*** GIVEN DATA Section Begins ***
/-
Copyright (c) 2026 the pub-hodgecm-mathlib formalisation cell (harness21).  Prover seat hodgecm-mathlib-K2E1-p02 (g2), Track B ∕ K2-LIT
(build stream 29), h413 = `stmt-HodgeConjecture-24833`, line `K2_E1_TraceFormulaBeta`, socket module «GlobalIndex» ED. 9∕10 — payer
programme of `sig_K2E1CuspCompactU2` :226, the (E) port, DEFINITIONS LEAF ED. 4 (the block-nilpotent coordinate of the Siegel radical); dealer
K2E1-plan (g0) standing queue 2026-09-03T23:50:06Z (brick B3 `SiegelKernel`).  2026-09-04.
-/
import Summits.HodgeConjecture.HodgeConjecture.Theorems.K2E1SiegelRadicalChartU2Defs   -- K2E1-p02 (g2) ★ p855921: the chart `unipotentU2` (`n(x) = [[1,x],[0,1]]`)
import Literature.NumberTheory.Automorphic.GLnCuspidalSiegelKernel                     -- ★ `finIntegralBlock`, `blockArchPart`, `siegelKernelSlice` (the `GL_n` kernel bricks)
import HarnessLib

/-!
# h413 ∕ Track B «K2-LIT», line `K2_E1_TraceFormulaBeta`, «GlobalIndex» — DEFINITIONS LEAF ED. 4 `K2E1SiegelRadicalBlockU2Defs`:
# the block-nilpotent coordinate `Y : 𝔸_L⁻ →+ 𝔫₁(𝔸_L)`, `Y(x) = x E₀₁`, of the Siegel radical of `U(Φ₂)`

Cell `pub/hodgecm-mathlib`, crux H413 = `stmt-HodgeConjecture-24833`, route of record `HCCMUnconditional`; chair K2-lead (g0), dealer K2E1-plan (g0)
(standing queue 23:50:06Z: the (E) port = [GetzHahn2024 Prop. 9.6.1] for `U(Φ₂)`, SPEC `K2/K2E1-p02/g2/SPEC-E-cone-U2.K2E1-p02-g2.md`, brick B3 «kernel»).
The tree's PROVED `GL_n` kernel bricks (★ `GLnCuspidalSiegelKernel`: `siegelKernelSlice`, `finIntegralBlock`, `iterFwdDiff_siegelKernelSlice_eq_zero`,
`norm_iterFwdDiff_translate_leftArchSlice_le`, `norm_siegelArchStep_le`) are typed over the block-nilpotent matrices `𝔫_k(𝔸_K) =` ★ `blockNilpotent n k`; the
(E) port for `U(Φ₂) ≤ GL₂(𝔸_L)` reuses them VERBATIM (`n = 2`, `k = 1`, `K = L`, test function `η₀ : GL₂(𝔸_L) → ℝ`) once the additive chart of the Siegel
radical (★ p855921 `unipotentU2` on `𝔸_L⁻ =` ★ `traceZeroAdele`) is composed with the ONE definition of this leaf (lane `--kind definition --supports
stmt-HodgeConjecture-24833 --as helper`; no `instance`, no `notation`, no named-fact hypothesis, no `sorry`):

* `blockOfTraceZero L : 𝔸_L⁻ →+ 𝔫₁(𝔸_L)` — `Y(x) = x · E₀₁` (Mathlib `Matrix.single 0 1 x`), an additive homomorphism into ★ `blockNilpotent 2 1 (AdeleRing (𝓞 L) L)`.

API (theorems): `coe_blockOfTraceZero` (the matrix), **`unipotentOfBlock_blockOfTraceZero`** (`1 + Y(x) = n(x)` in `GL₂(𝔸_L)`: ★ `unipotentOfBlock` of the coordinate IS the
matrix ★ `adelicVal (unipotentU2 x)` — definitional), `blockOfTraceZero_injective`, `continuous_blockOfTraceZero`, and the LEVEL LEMMA
**`blockOfTraceZero_sub_blockArchPart_mem_finIntegralBlock`** (if the finite part of `x` is `c · y` with `y` integral then `Y(x) − Y(x)_∞ ∈` ★ `finIntegralBlock c`,
the hypothesis under which finite steps drop out of the kernel differences, ★ `siegelKernelSlice_add_of_mem`).

HONEST LABEL.  Count-neutral definitions leaf; closes no socket by itself; HC_CM is proved only modulo the 7 printed citations (2 remaining named inputs:
hLiu418 = `stmt-HodgeConjecture-24832`, h413 = `stmt-HodgeConjecture-24833`) until rung 0 closes.

## References
* [GetzHahn2024] J. R. Getz, H. Hahn, *An Introduction to Automorphic Representations*, GTM 300 (2024), §9.5–9.6 (printed pp. 186–190).
* [Garrett2018] P. Garrett, *Modern Analysis of Automorphic Forms by Example* (2018), §7.3, Claims 7.3.6–7.3.9 (PDF pp. 336–342).
* [BorelJacquet1979] A. Borel, H. Jacquet, Corvallis PSPM 33.1 (1979), §4.4.
-/

set_option autoImplicit false
-- the mandated namespace repeats `HodgeConjecture.HodgeConjecture`, as in every `Theorems/*.lean` of this sub-problem
set_option linter.dupNamespace false

noncomputable section

open NumberField IsDedekindDomain Set
open scoped NNReal MatrixGroups

namespace Summit.HodgeConjecture.HodgeConjecture.Cruxes.H413.K2E1SiegelRadicalBlockU2

open Literature.NumberTheory.Automorphic Literature.NumberTheory.Automorphic.UnitaryGroup
open Summit.HodgeConjecture.HodgeConjecture.Cruxes.H413.K2E1SiegelRadicalChartU2

variable (L : Type) [Field L] [NumberField L] [IsCMField L]

/-- **The block-nilpotent coordinate `Y : 𝔸_L⁻ →+ 𝔫₁(𝔸_L)`, `Y(x) = x E₀₁`** (Mathlib `Matrix.single 0 1 x`), on the trace-zero adeles (★ `traceZeroAdele L⁺ L c`), with
values in ★ `blockNilpotent 2 1 (AdeleRing (𝓞 L) L)` — the additive letter in which the ★ `GL_n` kernel bricks are typed; `1 + Y(x) = n(x)`
(`unipotentOfBlock_blockOfTraceZero`). [cite: Garrett2018, Claim 7.3.6 (PDF p. 336)] [cite: BorelJacquet1979, §4.4] -/
def blockOfTraceZero : ↥(traceZeroAdele (↥(maximalRealSubfield L)) L (IsCMField.complexConj L)) →+ blockNilpotent 2 1 (AdeleRing (𝓞 L) L) where
  toFun X := ⟨Matrix.single 0 1 (X : AdeleRing (𝓞 L) L), fun i j hij => by
    rw [Matrix.single_apply] at hij
    split_ifs at hij with h
    · obtain ⟨rfl, rfl⟩ := h
      exact ⟨by decide, by decide⟩
    · exact absurd rfl hij⟩
  map_zero' := by
    refine Subtype.ext ?_
    change Matrix.single 0 1 ((0 : ↥(traceZeroAdele (↥(maximalRealSubfield L)) L (IsCMField.complexConj L))) : AdeleRing (𝓞 L) L) = 0
    simp
  map_add' X Y := by
    refine Subtype.ext ?_
    change Matrix.single 0 1 ((X + Y : ↥(traceZeroAdele (↥(maximalRealSubfield L)) L (IsCMField.complexConj L))) : AdeleRing (𝓞 L) L) =
      Matrix.single 0 1 (X : AdeleRing (𝓞 L) L) + Matrix.single 0 1 (Y : AdeleRing (𝓞 L) L)
    rw [AddSubgroup.coe_add, Matrix.single_add]

/-- The matrix of `Y(x)` is `x E₀₁` (definitional). [cite: Garrett2018, Claim 7.3.6 (PDF p. 336)] -/
theorem coe_blockOfTraceZero (X : ↥(traceZeroAdele (↥(maximalRealSubfield L)) L (IsCMField.complexConj L))) :
    ((blockOfTraceZero L X : blockNilpotent 2 1 (AdeleRing (𝓞 L) L)) : Matrix (Fin 2) (Fin 2) (AdeleRing (𝓞 L) L)) =
      Matrix.single 0 1 (X : AdeleRing (𝓞 L) L) :=
  rfl

/-- Entries of `Y(x)`. [cite: Garrett2018, Claim 7.3.6 (PDF p. 336)] -/
theorem blockOfTraceZero_apply (X : ↥(traceZeroAdele (↥(maximalRealSubfield L)) L (IsCMField.complexConj L))) (i j : Fin 2) :
    ((blockOfTraceZero L X : blockNilpotent 2 1 (AdeleRing (𝓞 L) L)) : Matrix (Fin 2) (Fin 2) (AdeleRing (𝓞 L) L)) i j =
      if i = 0 ∧ j = 1 then (X : AdeleRing (𝓞 L) L) else 0 := by
  rw [coe_blockOfTraceZero, Matrix.single_apply]
  by_cases h : i = 0 ∧ j = 1
  · rw [if_pos h, if_pos ⟨h.1.symm, h.2.symm⟩]
  · rw [if_neg h, if_neg fun h' => h ⟨h'.1.symm, h'.2.symm⟩]

/-- **`1 + Y(x) = n(x)` in `GL₂(𝔸_L)`**: the ★ `unipotentOfBlock` of the coordinate is the matrix (★ `adelicVal`) of the chart element ★ `unipotentU2 L x` — both are
`1 + x E₀₁` (definitional: ★ `middleRootMatrix 2 0 1 x = 1 + Matrix.single 0 1 x`). [cite: Garrett2018, Claim 7.3.6 (PDF p. 336)] [cite: BorelJacquet1979, §4.4] -/
theorem unipotentOfBlock_blockOfTraceZero (X : ↥(traceZeroAdele (↥(maximalRealSubfield L)) L (IsCMField.complexConj L))) :
    unipotentOfBlock 2 1 (AdeleRing (𝓞 L) L) (Multiplicative.ofAdd (blockOfTraceZero L X)) =
      adelicVal (↥(maximalRealSubfield L)) L (IsCMField.complexConj L) 2
        (Matrix.of fun i j : Fin 2 => if i.val + j.val + 1 = 2 then (1 : L) else 0) (unipotentU2 L (Multiplicative.ofAdd X)) :=
  Units.ext (by rw [coe_unipotentOfBlock, adelicVal_unipotentU2]; rfl)

/-- The coordinate is injective. [folklore] -/
theorem blockOfTraceZero_injective : Function.Injective (blockOfTraceZero L) := by
  intro X Y h
  have h' := congrArg (fun M : blockNilpotent 2 1 (AdeleRing (𝓞 L) L) => (M : Matrix (Fin 2) (Fin 2) (AdeleRing (𝓞 L) L)) 0 1) h
  simp only [blockOfTraceZero_apply, true_and, if_true] at h'
  exact Subtype.ext h'

/-- The coordinate is continuous. [folklore] -/
theorem continuous_blockOfTraceZero : Continuous (blockOfTraceZero L) := by
  refine Continuous.subtype_mk (continuous_matrix fun i j => ?_) _
  change Continuous fun X : ↥(traceZeroAdele (↥(maximalRealSubfield L)) L (IsCMField.complexConj L)) =>
    Matrix.single 0 1 (X : AdeleRing (𝓞 L) L) i j
  simp only [Matrix.single_apply]
  split_ifs
  · exact continuous_subtype_val
  · exact continuous_const

/-- **THE LEVEL LEMMA**: if the finite part of `x ∈ 𝔸_L⁻` is `c · y` with `y` an integral finite adele (`c ∈ 𝓞 L`), then `Y(x)` differs from its archimedean part
`Y(x)_∞` (★ `blockArchPart`) by an element of ★ `finIntegralBlock c` — the hypothesis under which the finite parts of the steps drop out of the kernel
differences (★ `siegelKernelSlice_add_of_mem`, ★ `IsTestFunctionGL.exists_int_forall_unipotentOfBlock_mul_eq`). [cite: Garrett2018, Thm. 7.3.10 (PDF p. 340)] -/
theorem blockOfTraceZero_sub_blockArchPart_mem_finIntegralBlock {c : 𝓞 L}
    {X : ↥(traceZeroAdele (↥(maximalRealSubfield L)) L (IsCMField.complexConj L))}
    (hX : ∃ y ∈ integralFiniteAdeles L, (X : AdeleRing (𝓞 L) L).2 = algebraMap (𝓞 L) (FiniteAdeleRing (𝓞 L) L) c * y) :
    blockOfTraceZero L X - blockArchPart (blockOfTraceZero L X) ∈ finIntegralBlock c := by
  rw [mem_finIntegralBlock_iff]
  refine ⟨fun i j => ?_, fun i j => ?_⟩
  · change (((blockOfTraceZero L X : blockNilpotent 2 1 (AdeleRing (𝓞 L) L)) : Matrix (Fin 2) (Fin 2) (AdeleRing (𝓞 L) L)) i j).1 -
        (((blockArchPart (blockOfTraceZero L X) : blockNilpotent 2 1 (AdeleRing (𝓞 L) L)) : Matrix (Fin 2) (Fin 2) (AdeleRing (𝓞 L) L)) i j).1 = 0
    rw [fst_blockArchPart_apply, sub_self]
  · change ∃ y ∈ integralFiniteAdeles L,
      (((blockOfTraceZero L X : blockNilpotent 2 1 (AdeleRing (𝓞 L) L)) : Matrix (Fin 2) (Fin 2) (AdeleRing (𝓞 L) L)) i j).2 -
        (((blockArchPart (blockOfTraceZero L X) : blockNilpotent 2 1 (AdeleRing (𝓞 L) L)) : Matrix (Fin 2) (Fin 2) (AdeleRing (𝓞 L) L)) i j).2 = _
    rw [snd_blockArchPart_apply, sub_zero, blockOfTraceZero_apply]
    by_cases h : i = 0 ∧ j = 1
    · rw [if_pos h]
      exact hX
    · rw [if_neg h]
      exact ⟨0, zero_mem _, by rw [mul_zero]; rfl⟩

end Summit.HodgeConjecture.HodgeConjecture.Cruxes.H413.K2E1SiegelRadicalBlockU2

end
*** GIVEN DATA Section Ends ***
Go through the entries above and count the lines holding the word "stmt"; write nothing but the number.

4